Saturday, April 25, 2026

Iowa Bigfoot Newspaper Project: Bigfoot lives near West Bend

 

- There have been several newspaper accounts of Bigfoot sightings in Iowa throughout the decades and by all accounts, they have been lost to time. As I find them, I will transcribe and post them here, for easy viewing. These articles paint a fascinating picture of historic Iowa Lore and the people who investigates it. -

Bigfoot lives near West Bend

But the costume is safely hidden from vigilante guns

By ART CULLEN

It was a dark, if not stormy, late July night 35 years ago when a nine-year-old girl from Ottosen in Kossuth County spotted a “short, hairy, ape-like animal with fangs and deep-set eyes” that stood in shadows a few inches away and growled.

Three nights later, the girl’s 11-year-old sister saw the same creature walking on Main Street in the village just east of West Bend on the Humboldt County line.

And in early August there were even more sightings of a short version — maybe five feet tall — of Sasquatch making grunting, squealing and whining noises.

By then the world’s media had swooped in on Ottosen. It already was a big story in Iowa.

“What she saw that night may have been Bigfoot, the beast rumored since July to be responsible for eerie night screams, broken fences, stampeded cattle, chewed-up cats, mangled rabbits and the death of a dog whose neck had been broken while it was chained near the home of its master. It — named or nameless, male or female or something biologically unknown — has been seen since. So have the terror and uncertainty,” wrote Steve Klaus in The Des Moines Register of the day.

Bigfoot was seen near Renwick in Humboldt County. It was seen near Boone and Atlantic and even in the dense woods of northeast Iowa.

“It was the biggest scam in the history of Iowa,” Jerome Kohlhaas, 62, told me at the bar of the Algona Country Club on Friday.

Kohlhaas knows who it was. The grin says it all.

And it was not a gorilla from the mists of the Cascade Mountains of the Pacific Northwest.

It was a farmboy from St. Joe, Iowa, a hamlet on Hwy. 169 halfway between Algona and Humboldt.

The costume is around somewhere, but nobody is saying where.

Mr. Bigfoot hung up the hair once the guns came out. Defenders of home and hearth took to the gravel roads along the East and West Forks of the Upper Des Moines River with shotguns in search of their trophy.

“When they started shooting, the outfit disappeared,” said Kohlhaas, a cropdusting pilot who figures he has survived 35 lives. He has rolled so many cars, crashed so many planes and otherwise engaged in a life of hail and harrow that it makes him wonder why others die and he prevails.

“I guess there’s a reason I’m still here,” he said.
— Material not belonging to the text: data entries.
import Mathlib.Algebra.MvPolynomial.Variables
import Literature.NumberTheory.GaloisRepresentations.GaloisRep
import HarnessLib

/-!
# Cross-regular auxiliary data for a residually `GL₂ × GL₂`-reducible `GL₄`-representation

Definition item `defn-CrossRegularAuxiliary` (typed currency of the line
`cross-regular-annihilator-primes` of crux `ResiduallyYoshidaLifting`, route `Langlands/PhantomRMYoshida`,
stmt-Langlands-13639): the six PROBLEM-AGNOSTIC primitives `Gen`, `CrossRes`, `CrossCongr`, `CrossType`,
`ExactCross`, `HSC` (plus the ×-polynomial `crossPoly`), in the sub-namespace
`Literature.NumberTheory.GaloisRepresentations.CrossRegular`, so that `Theorems/` proposals proving the
line's stubs can import them.  The route-specific bundles (`Sh`, `Aut`, `DetCond`, `Member`, `QGood`,
`QGoodRes`, `CrossFamily`) stay problem-side.

## The model (Thorne 2016, `GL₂`)

Thorne, *Automorphy of some residually dihedral Galois representations* (Math. Ann. 364, 2016):
* §5.4.4 defines, at a place `v ∤ p` with `q_v ≡ −1 mod p` where `ρ̄` is unramified and `ρ̄(Frob_v)`
  has two DISTINCT eigenvalues `α_v, β_v` with `α_v / β_v = −1` (`= q_v` in `k`), the Steinberg local
  deformation problem `𝒟_v^{St(α_v)}`: Frobenius eigenvalues `{A_v, B_v = q_v A_v}` lifting `α_v, β_v`
  and inertia acting trivially on `(r(φ_v) − B_v)R²`;
* Prop. 5.20 produces auxiliary places `v` (disjoint from `S`) at which `𝒟_v^{St(α_v)}` is defined
  and `ρ mod λ^{N}` satisfies `ρ_N(Frob_v) = ρ_N(c)` for a fixed element `c` (there: complex
  conjugation) — so `ρ mod λ^N` is an unramified point of the Steinberg condition at `v`;
* Thm. 4.14 / Cor. 4.15 (automorphy by successive approximation): `ρ` is automorphic as soon as for
  every `N` there is a Hecke-algebra map `f : 𝕋_Q → 𝒪/λ^N` of the `Q`-new (Steinberg at `Q`) Hecke
  algebra with `f(T_v) = tr ρ(Frob_v)` for `v ∉ S ∪ Q`.

## The transposition (`GL₂ × GL₂ ⊂ GL₄`, this file)

For a `p`-adic `ρ : Γ_K → GL₄(ℚ̄_p)` whose reduction is `σ̄ ⊕ σ̄'` (`σ̄, σ̄' : Γ_K → GL₂(k)`), the role
of `c` is played by an EXACT CROSS-REGULAR element `γ` (`ExactCross`): `ρ(γ)` has eigenvalues
`{a, e a, b, e b}`, `e = ε_p(γ)`, `e² a b = 1`, distributed ACROSS the two residual constituents
(`σ̄(γ) ∼ {ā, ē b̄}`, `σ̄'(γ) ∼ {ē ā, b̄}`) and residually generic (`Gen`: the four residual
eigenvalues are pairwise distinct and neither constituent has internal ratio `ē^{±1}`).  By Chebotarev
one gets places `v` with `ρ(Frob_v) ≡ ρ(γ) mod p^N`: there `e ↦ ε_p(Frob_v) = q_v` (arithmetic
Frobenius), giving the ×-CONGRUENCE `CrossCongr N v ρ a b` (Frobenius polynomial `≡ crossPoly q_v a b =
(X−a)(X−q_v a)(X−b)(X−q_v b) mod p^N`, `q_v² a b = 1`) with CROSS-REGULAR RESIDUAL position
`CrossRes σ̄ σ̄' v ā b̄`.  The Steinberg condition becomes the ×-TYPE `CrossType v r` of a
characteristic-`0` representation (inertia acts through `u` with `(u − 1)² = 0`, Frobenius polynomial
exactly `crossPoly q_v a b`, `q_v² a b = 1`: two `q_v`-ratio pairs `(a, q_v a)`, `(b, q_v b)` paired
with each other by `x ↦ q_v⁻¹ x⁻¹` — the eigenvalue pattern of a Weil–Deligne parameter of the form
`χ₁ ⊗ sp₂ ⊕ χ₂ ⊗ sp₂`), and
"`f(T_v) = tr ρ(Frob_v) mod λ^N`" becomes the Hecke-algebra-free HECKE-SPAN CONGRUENCE `HSC N ρf ϱ`:
every integral polynomial relation among the Frobenius-polynomial coefficients satisfied by every
member `ρf i` of a family is satisfied by those of `ϱ` modulo `p^N` (equivalently, the `𝒪`-algebra
`𝕋 ⊆ ∏_i 𝒪` generated by the coefficient tuples — the anaemic Hecke algebra acting faithfully on the
family — admits `𝕋 → 𝒪/p^N` through `ϱ`).

## Conventions / design

* `K` any field, a number field wherever `q_v = v.residueCard` enters; arithmetic Frobenius
  throughout (`HasFrobCharpolyAt`, Mathlib `IsArithFrobAt`), so `ε_p(Frob_v) = q_v`.
* Residual notions (`Gen`, `CrossRes`) over any commutative coefficient ring `k`; `CrossType` over any
  commutative topological coefficient ring `L`; the INTEGRAL notions (`CrossCongr`, `ExactCross`,
  `HSC`) are stated, as the requesting route needs them, for `ℚ̄_p = PadicAlgCl p` with
  `𝒪 = 𝒪[PadicAlgCl p] = Valued.integer (PadicAlgCl p) = ℤ̄_p`, congruences coefficientwise modulo
  `p^N` in `ℤ̄_p`, and `ε_p = GaloisRep.cyclotomicCharacter K p` pushed along `ℤ_p → ℚ_p → ℚ̄_p`
  (verbatim the route's spelling of its similitude character).
  -- TODO(general form): coefficient field `L ⊇ 𝒪` with congruences modulo an ideal `I ≤ 𝒪`
  -- (Thorne works modulo `λ^N` in the integers of a finite `E/ℚ_p`).
* `CrossType` does not force the monodromy to be non-zero (`u = 1` is allowed): an unramified
  representation with Frobenius polynomial `crossPoly q_v a b`, `q_v² a b = 1`, is of ×-type
  (`CrossType.of_isUnramifiedAt`), exactly as Thorne's `𝒟_v^{St(α_v)}` contains unramified points.
* `HSC` with an EMPTY family is false for `N ≥ 1` (the constant relation `1 = 0` holds vacuously for
  all members), so no vacuous truth; a member of an almost-everywhere-unramified integral family is
  Hecke-span congruent to it at every depth (`HSC.of_mem`).
* What is NOT here: the existence of such places / families (Chebotarev, level raising — these are
  the line's stubs, problem-side), and the automorphic companion `HasPrincipalLevelFixedForm`
  (a separate item under `Literature/NumberTheory/Automorphic`).

## References

* [Thorne2016] J. A. Thorne, Automorphy of some residually dihedral Galois representations,
  Math. Ann. 364 (2016) 589–648: §5.4.4 (`𝒟_v^{St(α_v)}`), Lemma 5.18, Prop. 5.20 (auxiliary places,
  `ρ_N(Frob_v) = ρ_N(c)`), Thm. 4.14 and Cor. 4.15 (`f(T_v) = tr ρ(Frob_v) mod λ^N`).
* [BoxerEtAl2021] G. Boxer, F. Calegari, T. Gee, V. Pilloni, Abelian surfaces over totally real fields
  are potentially modular, Publ. IHÉS 134 (2021), §2 (symplectic with similitude `ε⁻¹`: at an
  unramified `v` the eigenvalues pair as `x ↔ q_v⁻¹ x⁻¹`, whence `q_v² a b = 1` for the ×-shape
  `{a, q_v a | b, q_v b}` with `a ↔ q_v b`, `q_v a ↔ b`).
-/

noncomputable section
The bartender is putting six-packs of bottled beer into the cooler. Someone bids for a drink. The bartender leaves the sixers on the bar and Kohlhaas tries to hand them to women he knows. He is a merry prankster 24/7.

He knows nothing of mangled cats or strangled dogs. He pretty much knows Bigfoot’s range around Ottosen. He does not know how I might contact Bigfoot.

A woman from New York once approached him about writing a book. Kohlhaas said he didn’t know what she was talking about. Then he stops:

“Hey, everybody! There’s food in the other room! Let’s go get it!” he proclaims to the crowd at the bar.

Everyone falls in line behind the Pied Piper.

My old college chum Walter Bradley from Algona has a pretty good idea who Bigfoot was. He about cracks a rib laughing over the phone.

“Somebody said they saw Bigfoot walking down a road when a truck drove by hauling a wagon. Bigfoot flew into the wagon at full speed,” Bradley recalled.

He is an old buddy of Kohlhaas. But he ain’t spilling much, other than to say that Bigfoot was not the missing link. Bigfoot is short and balding with a bit of a beer belly.

Most people knew the gig was up when a girl riding her bike in Ottosen saw Bigfoot and screamed. Parents came out of the house. They searched near a shed. Someone heard a man’s voice say, “Anybody know what time it is?”

Nobody had a notion where the voice came from. Sasquatch speaks! The kids all scattered for safety.

And he was never heard from again.

But he is still out there. Eternally a teenager. A wise-guy smile etched on his lips at all times. And alive to tell about it.

Someday someone will out him. Maybe Jerome Kohlhaas will be the one with the courage to lift the veil of hair and rubber.

But probably not, so long as people still chase the legend. There’s even a TV show about Bigfoot sightings. Kohlhaas is one to savor a scam over letting it just end so cleanly. He just might like a TV cameo.